A combined SNP data set with both of the 1500 ASP families and the 2000 unrelated control subjects is analyzed for each replicate. Because methods such as ours are widely used on SNP data, we analyze the SNP data only (9187 SNPs). Due to computational constraints, we only test the mixed model with estimated kinship (below) using a random subset of 50 ASP families and 200 controls. The Matvec package [14] was used in the analysis of combined data sets. The R package [15] and the glmmPQL library was used for generalized linear mixed models with estimated kinship. For the purposes of illustration, we focus on results for Replicate 1. We then present results across all 100 replicates in order to assess power.
In Figure 1 we show the results for both simple logistic regression and mixed-model analysis on chromosomes 6 and 11, respectively. In each case, the phenotype is RA (rheumatoid arthritis) affection status. We used the SNP genotypes only. The former does not explicitly allow for the relatedness between individuals, whereas the latter does. However, we see that for this data both analyses find strong signals in the correct locations. Indeed, the results of the two methods are extremely similar, due to the lack of population structure in the simulated data. Note that analysis of all regions other than chromosomes 6 (Loci C and D), 11 (Locus F), and 18 (Locus E) found no signal (results not shown.) The horizontal line corresponds to a p-value of 1 × 10-4, chosen because an examination of chromosomes with no functional loci rarely contained p-values below this number (see discussion of significance below). The results from models using estimated kinship give the same pattern.
These plots suggest that cryptic relatedness is not a problem for these data. To further examine this, in Figure 2, we look at the cumulative distribution function [cdf] of p-values across all null SNPs (i.e., SNPs on all chromosomes with no functional loci), for Replicate 1. This is similar to the idea in Papanicolaou et al. [16]. Compared to situations in which phenotype and genome-wide genotype are heavily correlated, where the cdf lies above the diagonal (e.g., Zhao et al. [8]), here the p-values are distributed close to the expected way. In fact they lie slightly below the diagonal, indicating under-dispersion. Rather than correcting the under-dispersion of the p-values, the mixed-model seems to exaggerate that tendency.
All replicates show the same pattern for the p-value distributions. Positive correlation between loci (i.e., linkage disequilibrium) can lead to under- or over-dispersion of p-values. We tested this possibility by thinning the data by choosing 1/10 of the SNPs. Now, the SNPs are no longer correlated (more than 95% of r2 values between neighboring SNPs are less than 0.02). The dispersion pattern remains the same. Thus, correlation between loci is not the cause. The apparent tendency of a mixed-model analysis to exaggerate the under-dispersion has, to our knowledge, not been documented previously, and deserves further investigation to discover whether it is a consequence of the particular simulation scheme used for this data. Nonetheless, it is reassuring that signals are found on Loci C, D, E, and F despite this. Indeed, while mixed models are known to help when cryptic relatedness is present, our results indicate that they do not hurt a great deal when it is not.
To examine overall power, we analyzed all 100 replicates for the cases discussed above. We find that our method consistently finds the functional Loci C, D, E, and F in these regions. A formal power study would require a less heuristic method of assessing significance than an arbitrary (albeit supported by empirical results) definition of p < 10-4. One scheme is to proceed via a permutation-based test in which replicate data sets are created, their phenotypes permuted, and the distribution of smallest p-value is observed. Computational requirements prohibit the use of such a scheme here. In any case, the use of large numbers of genome-wide SNPs to get the null distribution and then derive an empirical p-value cut-off (10-4 above), is probably sufficient. All 100 replicates have p-value less than 10-4 at the SNP nearest to the functional Loci C, D, E, and F for the mixed-model analysis.

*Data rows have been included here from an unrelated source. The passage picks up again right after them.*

/-- **(3.24)/(3.61) for the current, uniform in the scale**: `|{t < |Q_R||V_R|}| ≤
(‖v‖^{9/2}_{9/2,∞} + ‖𝒬‖^{9/4}_{9/4,∞}) t^{-3/2}`. [cite: Wu2026, (3.24) p.11, (3.61) p.21] -/
theorem meas_lt_abs_bern_mul_norm_blowDown_le (v : E3 → E3) (q : E3 → ℝ) {R : ℝ} (hR : 0 < R)
    {t : ℝ} (ht : 0 < t) :
    volume {y | t < |bern (blowDown R v) (blowDownP R q) y| * ‖blowDown R v y‖} ≤
      (eWeakLpPow v ((9 : ℝ≥0∞) / 2) volume + eWeakLpPow (bern v q) ((9 : ℝ≥0∞) / 4) volume) *
        ENNReal.ofReal (t ^ (-((3 : ℝ) / 2))) := by
  have ht23 : 0 < t ^ ((2 : ℝ) / 3) := Real.rpow_pos_of_pos ht _
  have ht13 : 0 < t ^ ((1 : ℝ) / 3) := Real.rpow_pos_of_pos ht _
  have hQ := meas_lt_abs_bern_blowDown_le v q hR ht23
  have hV := meas_lt_norm_blowDown_le v hR ht13
  have e1 : (t ^ ((2 : ℝ) / 3)) ^ (-((9 : ℝ) / 4)) = t ^ (-((3 : ℝ) / 2)) := by
    rw [← Real.rpow_mul ht.le]; norm_num
  have e2 : (t ^ ((1 : ℝ) / 3)) ^ (-((9 : ℝ) / 2)) = t ^ (-((3 : ℝ) / 2)) := by
    rw [← Real.rpow_mul ht.le]; norm_num
  rw [e1] at hQ
  rw [e2] at hV
  calc volume {y | t < |bern (blowDown R v) (blowDownP R q) y| * ‖blowDown R v y‖}
      ≤ volume ({y | t ^ ((2 : ℝ) / 3) < |bern (blowDown R v) (blowDownP R q) y|} ∪
          {y | t ^ ((1 : ℝ) / 3) < ‖blowDown R v y‖}) :=
        measure_mono (setOf_lt_abs_mul_norm_subset _ _ ht)
    _ ≤ volume {y | t ^ ((2 : ℝ) / 3) < |bern (blowDown R v) (blowDownP R q) y|} +
          volume {y | t ^ ((1 : ℝ) / 3) < ‖blowDown R v y‖} := measure_union_le _ _
    _ ≤ eWeakLpPow (bern v q) ((9 : ℝ≥0∞) / 4) volume * ENNReal.ofReal (t ^ (-((3 : ℝ) / 2))) +
          eWeakLpPow v ((9 : ℝ≥0∞) / 2) volume * ENNReal.ofReal (t ^ (-((3 : ℝ) / 2))) :=
        add_le_add hQ hV
    _ = (eWeakLpPow v ((9 : ℝ≥0∞) / 2) volume + eWeakLpPow (bern v q) ((9 : ℝ≥0∞) / 4) volume) *
          ENNReal.ofReal (t ^ (-((3 : ℝ) / 2))) := by ring

/-! ## The closed dyadic shell -/

/-- The closed shell `{R ≤ |y| ≤ 2R}` is compact. [folklore] -/
theorem isCompact_closedShell (R : ℝ) : IsCompact {y : E3 | R ≤ ‖y‖ ∧ ‖y‖ ≤ 2 * R} := by
  have hsub : {y : E3 | R ≤ ‖y‖ ∧ ‖y‖ ≤ 2 * R} ⊆ closedBall (0 : E3) (2 * R) := fun y hy => by
    rw [mem_closedBall, dist_zero_right]; exact hy.2
  refine (isCompact_closedBall (0 : E3) (2 * R)).of_isClosed_subset ?_ hsub
  exact (isClosed_le continuous_const continuous_norm).inter
    (isClosed_le continuous_norm continuous_const)

/-- For `R > 0` the closed shell `{R ≤ |y| ≤ 2R}` lies in `ℝ³ ∖ {0}`. [folklore] -/
theorem closedShell_subset_punctured {R : ℝ} (hR : 0 < R) :
    {y : E3 | R ≤ ‖y‖ ∧ ‖y‖ ≤ 2 * R} ⊆ punctured := fun y hy => by
  show y ≠ 0
  intro h0
  have h1 : R ≤ ‖y‖ := hy.1
  rw [h0, norm_zero] at h1
  linarith

/-- The open annulus `A_R` lies in the closed shell. [folklore] -/
theorem annulus_subset_closedShell (R : ℝ) :
    annulus R ⊆ {y : E3 | R ≤ ‖y‖ ∧ ‖y‖ ≤ 2 * R} := fun _ hy => ⟨hy.1.le, hy.2.le⟩

/-! ## `L^q(K)` convergences of the blow-down sequence, in `ℝ≥0∞` / `eLpNorm` form -/

section Conv

variable {v : E3 → E3} {q : E3 → ℝ} {V : E3 → E3} {P : E3 → ℝ} {Rj : ℕ → ℝ} {K : Set E3}

/-- (3.28) in `ℝ≥0∞` form on a set `K`: `∫⁻_K ‖V_j − V‖ₑ⁴ → 0` from the real-integral form, for
continuous `v`, compact `K`, `|V|⁴ ∈ L¹(K)`. [cite: Wu2026, (3.28) p.11 l.44–50] -/
theorem tendsto_lintegral_V_sub_of_integral (hv : Continuous v) (hK : IsCompact K)
    (hVm : AEStronglyMeasurable V volume) (hVK : IntegrableOn (fun y => ‖V y‖ ^ (4 : ℝ)) K volume)
    (hconv : Tendsto (fun j => ∫ y in K, ‖blowDown (Rj j) v y - V y‖ ^ (4 : ℝ)) atTop (𝓝 0)) :
    Tendsto (fun j => ∫⁻ y in K, ‖blowDown (Rj j) v y - V y‖ₑ ^ (4 : ℝ)) atTop (𝓝 0) := by
  have hVj : ∀ j, Continuous (blowDown (Rj j) v) := fun j => continuous_blowDown hv _
  have heq : ∀ j, ∫⁻ y in K, ‖blowDown (Rj j) v y - V y‖ₑ ^ (4 : ℝ) =
      ∫⁻ y in K, ENNReal.ofReal (‖blowDown (Rj j) v y - V y‖ ^ (4 : ℝ)) := fun j =>
    lintegral_congr fun y => (ofReal_norm_rpow _ (by norm_num)).symm
  simp_rw [heq]
  refine tendsto_lintegral_of_tendsto_integral (fun j y => by positivity) (fun j => ?_)
    (fun j => ?_) hconv
  · exact (((hVj j).aestronglyMeasurable.sub hVm).norm.aemeasurable.pow_const _).aestronglyMeasurable.restrict
  · rw [← heq j]
    exact (lintegral_enorm_sub_rpow_lt_top (hVj j) hK (by norm_num) hVK).ne

/-- (3.45) in `ℝ≥0∞` form on a set `K`: `∫⁻_K ‖P_j − P‖ₑ² → 0` from the real-integral form.
[cite: Wu2026, (3.45) p.16 l.21–27] -/
theorem tendsto_lintegral_P_sub_of_integral (hq : Continuous q) (hK : IsCompact K)
    (hPm : AEStronglyMeasurable P volume)
    (hPK : IntegrableOn (fun y => |P y| ^ ((4 : ℝ) / 2)) K volume)
    (hconv : Tendsto (fun j => ∫ y in K, |blowDownP (Rj j) q y - P y| ^ ((4 : ℝ) / 2)) atTop
      (𝓝 0)) :
    Tendsto (fun j => ∫⁻ y in K, ‖blowDownP (Rj j) q y - P y‖ₑ ^ ((4 : ℝ) / 2)) atTop (𝓝 0) := by
  have hPj : ∀ j, Continuous (blowDownP (Rj j) q) := fun j => continuous_blowDownP hq _
  have hPK' : IntegrableOn (fun y => ‖P y‖ ^ ((4 : ℝ) / 2)) K volume := by
    simpa only [Real.norm_eq_abs] using hPK
  have heq : ∀ j, ∫⁻ y in K, ‖blowDownP (Rj j) q y - P y‖ₑ ^ ((4 : ℝ) / 2) =
      ∫⁻ y in K, ENNReal.ofReal (|blowDownP (Rj j) q y - P y| ^ ((4 : ℝ) / 2)) := fun j =>
    lintegral_congr fun y => by
      rw [← Real.norm_eq_abs]; exact (ofReal_norm_rpow _ (by norm_num)).symm
  simp_rw [heq]
  refine tendsto_lintegral_of_tendsto_integral (fun j y => by positivity) (fun j => ?_)
    (fun j => ?_) hconv
  · exact (((hPj j).aestronglyMeasurable.sub hPm).norm.aemeasurable.pow_const _).aestronglyMeasurable.restrict
  · rw [← heq j]
    exact (lintegral_enorm_sub_rpow_lt_top (hPj j) hK (by norm_num) hPK').ne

Finally, we assess the accuracy with which kinship is estimated using a pool of genome-wide markers. We find that results are good for the GAW15 simulated data. For kinship values within families that are supposed to be 0.25, estimates vary from 0.2 to 0.35. For values supposed to be 0, estimates vary from 0 to 0.05. Unfortunately, the simulated scheme appears not to have included any ancestry relationships between control individuals, or across case families. In reality, all individuals are related to some degree, although the significance of that relatedness will vary with individuals and with the analysis being performed. While our results show that kinship can be estimated in this study, a more comprehensive exploration of this issue, involving data with a more complex relatedness structure, would be of some interest.